While the term “big data” is relatively new – the act of gathering and storing large amounts of information for analysis has been an age-old practice. To be honest… it’s not that big and it’s not that new (***that’s what she said***). One thing that has changed is the ability collect, store, analyse and distribute or implement the data set.
These high volumes of data can come from a range of different sources, such as business sales records, the collected results of scientific experiments or real-time sensors used in the internet of things. Data may be raw or preprocessed using separate software tools before analytics are applied.
Data may also exist in a wide variety of file types, including structured data, such as SQL database stores; unstructured data, such as document files; or streaming data from sensors. Further, big data may involve multiple, simultaneous data sources, which may not otherwise be integrated. For example, a big data analytics project may attempt to gauge a product’s success and future sales by correlating past sales data, return data and online buyer review data for that product.

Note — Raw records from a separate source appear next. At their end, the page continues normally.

/-- **The kinetic density of the bath group at `(x, Z)` is the kinetic density of the slice
`K(x, ·)` at `Z`** (registered helper stub of `stub_insertionAssembly`, part 1). [folklore] -/
theorem insertionAssembly_kineticOn_succ_vecCons :
    ∀ {n : ℕ} {K : Literature.MathematicalPhysics.QuantumManyBody.BoseGas.Config (n + 1) → ℂ},
      Differentiable ℝ K → ∀ (x : Literature.MathematicalPhysics.QuantumManyBody.BoseGas.Space)
        (Z : Literature.MathematicalPhysics.QuantumManyBody.BoseGas.Config n),
        Literature.MathematicalPhysics.QuantumManyBody.BoseGas.kineticOn (⇑(Fin.succEmb n)) K
            (Matrix.vecCons x Z) =
          Literature.MathematicalPhysics.QuantumManyBody.BoseGas.kineticDensity
            (fun Z : Literature.MathematicalPhysics.QuantumManyBody.BoseGas.Config n =>
              K (Matrix.vecCons x Z)) Z := by
  intro n K hK x Z
  unfold kineticOn kineticDensity
  refine Finset.sum_congr rfl fun j _ => Finset.sum_congr rfl fun k _ => ?_
  rw [InsertionAssembly.fderiv_comp_vecCons_apply hK, InsertionAssembly.vecCons_zero_single,
    Fin.coe_succEmb]

namespace InsertionAssembly

variable {n : ℕ}

/-- The interaction of the bath group at `(x, Z)` is the `n`-body interaction of `Z`. [folklore] -/
theorem interactionOn_succ_vecCons (v : ℝ → ℝ≥0∞) (x : Space) (Z : Config n) :
    interactionOn (⇑(Fin.succEmb n)) v (Matrix.vecCons x Z) = interaction v Z := by
  unfold interactionOn
  simp only [Fin.coe_succEmb, Matrix.cons_val_succ]

/-! ### The sliced Jastrow factor `Z ↦ F(x, Z)` -/

/-- **Operator norm of the sliced factor**: if `|DF(X)(e_{j+1} ⊗ w)| ≤ (1 − f(x₀ − x_{j+1}))‖w‖`
with `f ≥ 0`, then `‖D(F(x, ·))(Z)‖ ≤ n`. [folklore] -/
theorem norm_fderiv_sliceFactor_le {F : Config (n + 1) → ℝ} (hF : Differentiable ℝ F)
    {f : Space → ℝ} (hf0 : ∀ z, 0 ≤ f z)
    (hFj : ∀ (X : Config (n + 1)) (j : Fin n) (w : Space),
      ‖fderiv ℝ F X (Pi.single j.succ w)‖ ≤ (1 - f (X 0 - X j.succ)) * ‖w‖)
    (x : Space) (Z : Config n) :
    ‖fderiv ℝ (fun Z : Config n => F (Matrix.vecCons x Z)) Z‖ ≤ n := by
  refine ContinuousLinearMap.opNorm_le_bound _ (Nat.cast_nonneg n) fun W => ?_
  rw [fderiv_comp_vecCons_apply hF, vecCons_zero_eq_sum_single, map_sum]
  calc ‖∑ j : Fin n, fderiv ℝ F (Matrix.vecCons x Z) (Pi.single j.succ (W j))‖
      ≤ ∑ j : Fin n, ‖fderiv ℝ F (Matrix.vecCons x Z) (Pi.single j.succ (W j))‖ := norm_sum_le _ _
    _ ≤ ∑ _j : Fin n, ‖W‖ := Finset.sum_le_sum fun j _ => ?_
    _ = n * ‖W‖ := by simp
  calc ‖fderiv ℝ F (Matrix.vecCons x Z) (Pi.single j.succ (W j))‖
      ≤ (1 - f (Matrix.vecCons x Z 0 - Matrix.vecCons x Z j.succ)) * ‖W j‖ := hFj _ j (W j)
    _ ≤ 1 * ‖W‖ :=
        mul_le_mul (by linarith [hf0 (Matrix.vecCons x Z 0 - Matrix.vecCons x Z j.succ)])
          (norm_le_pi_norm W j) (norm_nonneg _) zero_le_one
    _ = ‖W‖ := one_mul _

/-- **Partial derivatives of the sliced factor**: `(∂_{y_j,k} F(x, ·)(Z))² ≤ 1 − f(x − Z j)`.
[folklore] -/
theorem sq_fderiv_sliceFactor_single_le {F : Config (n + 1) → ℝ} (hF : Differentiable ℝ F)
    {f : Space → ℝ} (hf0 : ∀ z, 0 ≤ f z)
    (hFj : ∀ (X : Config (n + 1)) (j : Fin n) (w : Space),
      ‖fderiv ℝ F X (Pi.single j.succ w)‖ ≤ (1 - f (X 0 - X j.succ)) * ‖w‖)
    (x : Space) (Z : Config n) (j : Fin n) (k : Fin 3) :
    (fderiv ℝ (fun Z : Config n => F (Matrix.vecCons x Z)) Z
        (Pi.single j (EuclideanSpace.single k (1 : ℝ)))) ^ 2 ≤ 1 - f (x - Z j) := by
  rw [fderiv_comp_vecCons_apply hF, vecCons_zero_single]
  have h := hFj (Matrix.vecCons x Z) j (EuclideanSpace.single k (1 : ℝ))
  simp only [Matrix.cons_val_zero, Matrix.cons_val_succ, PiLp.norm_single, norm_one,
    mul_one, Real.norm_eq_abs] at h
  have h1 : 1 - f (x - Z j) ≤ 1 := by linarith [hf0 (x - Z j)]
  nlinarith [abs_nonneg (fderiv ℝ F (Matrix.vecCons x Z) (Pi.single j.succ
    (EuclideanSpace.single k (1 : ℝ)))), sq_abs (fderiv ℝ F (Matrix.vecCons x Z)
      (Pi.single j.succ (EuclideanSpace.single k (1 : ℝ))))]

By recognising that data is now being generated at a speed and volume never before experienced, there is a growing demand for answering increasingly complex questions, but also answering simple questions faster and differently. Big data is often characterised by 3Vs: the extreme volume of data, the wide variety of data types and the velocity at which the data must be processed. Although big data doesn’t equate to any specific volume of data, the term is often used to describe terabytes or even exabytes of data captured over time.
In Africa, most of the data generated on the continent is still manual such as those in hospitals, official state records and schools. Aside of the propensity of manual recording of data on the continent, the data is sometimes not reliable as it may exclude some subset of the population. In addition recording the data may be different from town to town, even in the same country, because of language and culture barriers.

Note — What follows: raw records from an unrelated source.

import Literature.MathematicalPhysics.QuantumFieldTheory.BalabanImbrieJaffe1984to88.BIJ88Sect3Statements
import Literature.MathematicalPhysics.QuantumFieldTheory.Balaban1983to89.LatticeFieldCalculus

/-!
# `BalabanImbrieJaffe1984to88.BIJ88Sect4Statements` — T. Bałaban, J. Imbrie, A. Jaffe, *Effective action and cluster
properties of the abelian Higgs model*, Commun. Math. Phys. **114** (1988) 257–315 [BalabanImbrieJaffe1988]:
Sect. 4 "The Inductive Hypothesis" (pp. 273–277): the stopping scale `ε₀` and the correlation length `l` (p. 273), the
background field (4.2) and its smoothness (4.3), the bond products (4.4), the small-field restrictions (4.5), the constants
(4.7), (4.8), (4.10), (4.11) of the Gaussian normalization factors, the external fields (4.12)–(4.13), the dominant scalar term
`P_k` (4.14) with its bounds (4.15), and the two gauge invariances (4.16) (background) and (4.17) (block field).

statement-level skeleton of published theorems with citation tags; proofs where landed; nothing here is a claim about the Yang–Mills mass gap

PDF held: `paper:balaban1988-cmp114-bij-abelian-higgs-effective-action` (journal page = PDF page + 256).  Renders read as
images (poppler, ×3): PDF pp. 17–21 (journal 273–277).

CITATION HEADER (lean-in-tree rule).  Part of the lit-balaban TYPED SKELETON (HOME `run/shared/lean/pub/lit-balaban/`; rows
`C2.Def@273`, `C2.Eq4.1` … `C2.Eq4.17` of `HOME/lit-balaban-r18/ROWS-C2.md`; unit `lit-balaban-r18`).  WHAT IS REPRODUCED, and how.
(a) DEFINITIONS WITH BODIES: `ε₀`, `l` (p. 273), (4.2) (over abstract bond data), (4.4) (= the tree's straight-line product
`AveragingRT.axialAvg`, iterated), (4.7), (4.8), (4.10), (4.11), (4.12), (4.13), (4.14), (4.16), (4.17) — on the tori and with the
difference calculus of `Balaban1983to89.Setup`/`LatticeFieldCalculus` and the U(1) carrier of `BIJ88Sect3Statements`.
(b) PROVED: the completed square `P_k(φ) = λ_k(|φ|² − (8λ)⁻¹(L^kε)^{d−2})²` for `λ_k = (L^kε)^{4−d}λ`, d = 2, 3, 4 (`Pk_eq_sq`) — whence
the ring `|φ| = (8λ)^{−1/2}(L^kε)^{(d−2)/2}` subtracted in (4.5) and `P_k ≥ 0`; the background gauge transformations (4.16) ARE the
gauge transformations of Sect. 3 with parameter `e_kλ` (`bgGaugeU_eq`, `bgGaugePhi_eq`), so every gauge invariant function in the
sense of `BIJ88Sect3Statements.IsGaugeInvariant` is invariant under (4.16) (`bgInvariant_of_isGaugeInvariant`).  (c) STATEMENTS as
`def … : Prop`: (4.3), (4.5), (4.15), the claim `|P_k(φ_k)| ≦ cp(e_k)⁴` of p. 276, the region nesting of p. 274.  v1.1 (append-only): the
p. 276 claim PROVED for field values obeying (4.5) — `Pk_le_of_ring`, `abs_Pk_le_of_small`, `claim276_of_restr45` (explicit constant).  NOT typed
(rows `absent`, reasons in ROWS-C2.md): the density (4.1) and the Gaussian integrals (4.6), (4.9) (bookkeeping over the regions
Λ^{(j)}_α and the axial δ-functions of [1]); the perturbation expansion `𝒫_{k,loc}` (p. 275: *"which we describe in detail in a later
paper"*).  NOTHING of the paper is asserted beyond the kernel-checked items under (b).
-/

namespace Literature.MathematicalPhysics.QuantumFieldTheory.BalabanImbrieJaffe1984to88.BIJ88Sect4Statements

open Literature.MathematicalPhysics.QuantumFieldTheory.Balaban1983to89
open BIJ88Sect3Statements
open scoped BigOperators
open Complex

noncomputable section

/-! ## p. 273: the stopping scale and the correlation length -/

/-- p. 273 [PDF 17], verbatim: *"The original lattice T_ε is now T_η, η = L^{−k}, we assume that L^kε < ε₀ = min{1, (8λ/e²)^{1/2}}e^β,
with β > 0 small and e ≪ 1. Thus we are stopping the inductive expansion somewhat before either of the two lengths in the problem
are reached."* — AS PRINTED here (`e^β`, e = the charge); (3.35) p. 270 prints *"ε₀ = ε^β min{1, (8λ/e²)^{1/2}}"* with `ε^β`
(TRANSCRIPTION NOTE: the two displays differ; p. 270 calls ε₀ *"the lattice spacing to terminate the induction"*).
[cite: BalabanImbrieJaffe1988, (4.1) p.273] -/
def eps0 (lam e β : ℝ) : ℝ := min 1 (Real.sqrt (8 * lam / e ^ 2)) * e ^ β

/-- p. 273 [PDF 17], verbatim: *"When L^kε ≧ ε₀, we apply a final cluster expansion designed to exhibit the Higgs mechanisms. This
will be the subject of the next paper in the series."* — the induction runs while `L^kε < ε₀`. [cite: BalabanImbrieJaffe1988, (4.1) p.273] -/
def Continues (L ε ε₀ : ℝ) (k : ℕ) : Prop := L ^ k * ε < ε₀

/-- p. 273 [PDF 17], verbatim: *"The expected correlation length is of order l = max{1, (8λ/e²)^{1/2}}."*
[cite: BalabanImbrieJaffe1988, (4.1) p.273] -/
def corrLen (lam e : ℝ) : ℝ := max 1 (Real.sqrt (8 * lam / e ^ 2))

variable {P : Params} {j : ℕ}

/-! ## p. 274: regions, the background field (4.2)–(4.4) -/

/-- p. 274 [PDF 18], verbatim: *"Each X_ω also specifies subsets Λ_α^{(j)} ∩ X_ω for 0 ≦ j ≦ k−1, 0 ≦ α ≦ 13. … we have Λ₀^{(j)} ⊂
Λ₁₃^{(j−1)} for j ≧ 1. … We have Λ_α^{(j)} ⊂ Λ_{α−1}^{(j)}."* — the tower of small-field regions as finite sets of sites of the
level-j tori, decreasing in α; the cross-level inclusion READ through the blocks of `Setup` (every block of a site of Λ₀^{(j+1)}
lies in Λ₁₃^{(j)}; the paper's Λ̄ = *"the union of L^j-blocks at the points of Λ_α^{(j)}"*). [cite: BalabanImbrieJaffe1988, (4.1) p.274] -/
def RegionTower (Λ : (i : ℕ) → ℕ → Finset (Balaban1983to89.Site P i)) : Prop :=
  (∀ i α, Λ i (α + 1) ⊆ Λ i α) ∧ ∀ i, ∀ y ∈ Λ (i + 1) 0, block y ⊆ Λ i 13

/-- **(4.2)** p. 274 [PDF 18], verbatim: *"The external gauge field appearing throughout the initial density is u_k. It depends on all
the u^{(j)} [or equivalently, the A^{(j)} = (ie_j)⁻¹ log u^{(j)}]; but in Λ̄₆^{(k−1)*} it simplifies to u_k = (Q^{s*}_k u)
exp(−ie_kη𝒟_{k,loc}∂*Q^{e*}_k f^{(k)}), (4.2) where f^{(k)}(p) = (ie_k)⁻¹ log u(p). This is just a localized version of (I.4.5.4)."* —
pointwise on η-lattice bonds, over the data `Qssu = Q^{s*}_k u` and `g = 𝒟_{k,loc}∂*Q^{e*}_k f^{(k)}` (real bond function);
`f^{(k)}` = `BIJ88Sect3Statements.fieldStrength e_k`. [cite: BalabanImbrieJaffe1988, (4.2) p.274] -/
def backgroundU {B : Type*} (ek η : ℝ) (Qssu : B → ℂ) (g : B → ℝ) : B → ℂ :=
  fun b => Qssu b * exp (-(I * (ek * η * g b : ℝ)))

/-- **(4.3)** p. 274 [PDF 18], verbatim: *"the configuration is smooth in the sense that for each j < k (and lattice spacing ζ = L^{−j}),
and for each r(e_j)-cube □ in Λ̄₁^{(j)}, there exists a gauge transformation u_k → u_k^λ such that u^λ_{k,b} = exp(ie_jL^{−j}A^λ_b)
with |A^λ_b|, |(∂^ζA^λ)(p)|, |(∂^{ζ*}A^λ)(x)| ≦ cp(e_j)r(e_j) (4.3) in □."* — on the level-j torus of `Setup` (the cube given by its
sites `X`, bonds `B`, plaquettes `Pl`), gauge transformation `BIJ88Sect3Statements.gaugeU`, `∂^ζ` = `LatticeFieldCalculus.curl ζ⁻¹`,
`∂^{ζ*}` = `diverg ζ⁻¹`. [cite: BalabanImbrieJaffe1988, (4.3) p.274] -/
def Smooth43 (ej ζ c pej rej : ℝ) (X : Finset (Balaban1983to89.Site P j)) (B : Finset (PBond P j))
    (Pl : Finset (Plaq P j)) (u : PBond P j → ℂ) : Prop :=
  ∃ (lam : Balaban1983to89.Site P j → ℝ) (A : Balaban1983to89.VecField P j ℝ),
    (∀ b ∈ B, BIJ88Sect3Statements.gaugeU lam u b = exp (I * (ej * ζ * A b : ℝ))) ∧ (∀ b ∈ B, |A b| ≤ c * pej * rej) ∧
    (∀ p ∈ Pl, |LatticeFieldCalculus.curl ζ⁻¹ A p| ≤ c * pej * rej) ∧
    ∀ x ∈ X, |LatticeFieldCalculus.diverg ζ⁻¹ A x| ≤ c * pej * rej

/-- **(4.4)** p. 274 [PDF 18], verbatim: *"The configuration u_k on T_η* gives a configuration ū_k on T₁^{(k)*} by taking a product
along the bond in T₁^{(k)*}, i.e., ū_{k,b} = u_k(⟨b₋, b₊⟩). (4.4)"* — ONE level of it is the tree's straight-line product
`AveragingRT.axialAvg` (`ū(c) = Π_{t<L} u(line c t)`); here its k-fold iterate from the η-lattice (level 0) to level k.
[cite: BalabanImbrieJaffe1988, (4.4) p.274] -/
def barU {G : Type*} [GaugeGroup G] : (k : ℕ) → GaugeField P 0 G → GaugeField P k G
  | 0 => id
  | k + 1 => fun U => AveragingRT.axialAvg (barU k U)

/-! ## (4.5): the restrictions in the small-field region -/

/-- **(4.5)** p. 274 [PDF 18], verbatim: *"The factor χ_{k,Λ₀^{(k−1)′}} gives restrictions on u, φ in Λ₀^{(k−1)′}. The following are
implied by the smoothed characteristic functions in χ_{k,Λ₀^{(k−1)′}}: |f^{(k)}(p)| ≦ cp(e_k), p ∈ Λ₀^{(k−1)′**}, |(D_{ū_k}φ)(b)| ≦
cp(e_k), b ∈ Λ₀^{(k−1)′*}, |φ(x)| ≦ cλ_k^{−1/4}p(e_k), if (L^{k−1}ε)^d < λ, x ∈ Λ₀^{(k−1)′}, ||φ(x)| − (8λ)^{−1/2}(L^kε)^{(d−2)/2}|
≦ c(L^kε)⁻¹p(e_k), if (L^{k−1}ε)^d ≧ λ, x ∈ Λ₀^{(k−1)′}. (4.5)"* (p. 275: *"We have incorporated some rescaling factors (powers of L)
and the difference between p(e_k) and p(e_{k−1}) into the constant c."*) — on the unit lattice `T₁^{(k)}` (one torus level; the
region by its sites `X`, `X*`, `X**` via `BIJ88Sect3Statements.starB/starP`), `D_{ū_k}` = `covD 1 ū`, scales `s₁ = L^{k−1}ε`,
`s = L^kε`, `λ_k` as data. [cite: BalabanImbrieJaffe1988, (4.5) p.274] -/
def Restr45 (c pek lamk lam s₁ s : ℝ) (d : ℕ) (X : Finset (Balaban1983to89.Site P j)) (f : Plaq P j → ℝ)
    (ubar : PBond P j → ℂ) (φ : Balaban1983to89.Site P j → ℂ) : Prop :=
  (∀ p ∈ BIJ88Sect3Statements.starP X, |f p| ≤ c * pek) ∧ (∀ b ∈ BIJ88Sect3Statements.starB X, ‖BIJ88Sect3Statements.covD 1 ubar φ b‖ ≤ c * pek) ∧
    (s₁ ^ d < lam → ∀ x ∈ X, ‖φ x‖ ≤ c * lamk ^ (-(1 / 4 : ℝ)) * pek) ∧
    (lam ≤ s₁ ^ d → ∀ x ∈ X, |‖φ x‖ - (8 * lam) ^ (-(1 / 2 : ℝ)) * s ^ (((d : ℝ) - 2) / 2)| ≤ c * s⁻¹ * pek)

Globally, one major problem with collection of data is that people lie. Sometimes not intentionally or with mal-intent, but generally people answer surveys in a way that makes them seem better to the person conducting the survey. So the data collected in manual surveys may not be truly representative of the true information.
Where is one place where people don’t lie? Google. A book by Seth Stevens Davidowitz called Everybody Lies examines this issue. One interesting case study he uses is that of Netflix. Originally Netflix asked their audience which films they would like to see in future and queued these up for them. The films the audience marked were aspirational films that people thought they should say they want to see… but they didn’t really have an immediate interest to see them. So the Netflix viewing was dropping. Then Netflix added an algorithm where they used information from sources such as Google Trends to analyse which content is being searched for and then queue the trending content for their users. This saw Netflix viewership surge and it continues to use this principle today.
If you would like to see a trends analysis for your business in Africa, contact us at NubiaNetwork
While interesting opportunities for for Big Data in research and business exist, we also need to be aware that Big Data presents some concerns, such as ethical issues – particularly in developing countries. Additionally, extracting the full benefit from opportunities presented by Big Data, will only be realised with the establishment of infrastructure, systems and corresponding capacity to manage and use the data.
Currently, South Africa is finalising a legal framework called POPI. In simple terms, the purpose of the PoPI Act is to ensure that all South African institutions conduct themselves in a responsible manner when collecting, processing, storing and sharing another entity’s personal information by holding them accountable should they abuse or compromise your personal information in any way.
Kenya and Nigeria currently do not have an omnibus law or comprehensive piece of legislation that provides broad data protection principles covering all sectors engaged in processing of personal data
A couple of startups in Africa are looking to take advantage of the vacuum in this space to produce applications that could solve problems plaguing the continent. Here are some companies and sectors that are implementing IoT and Big Data to solve Africa’s intricate problems.
Safaricom, Kenya’s biggest telecom company invested in Eneza Education, a startup that aims to help learners in schools brush up on their education using the mobile phone. The company says it has captured 1.8 million users in Africa and aims to spread their services to capture 50 million people.
Students can subscribe to daily questions either through USSD or the Android app and they send answers. They are then graded.
Such innovation enables tutors and teachers to easily track the progress of each child or a group of children through data analysis – all of this by using relevant and ready technology, the mobile phone. The company has completed 14 million questions since its inception, and they have seen general improvement of students using the service.
We are in the information age and using technology is crucial for formulating new ideas and strategies, that is no lie.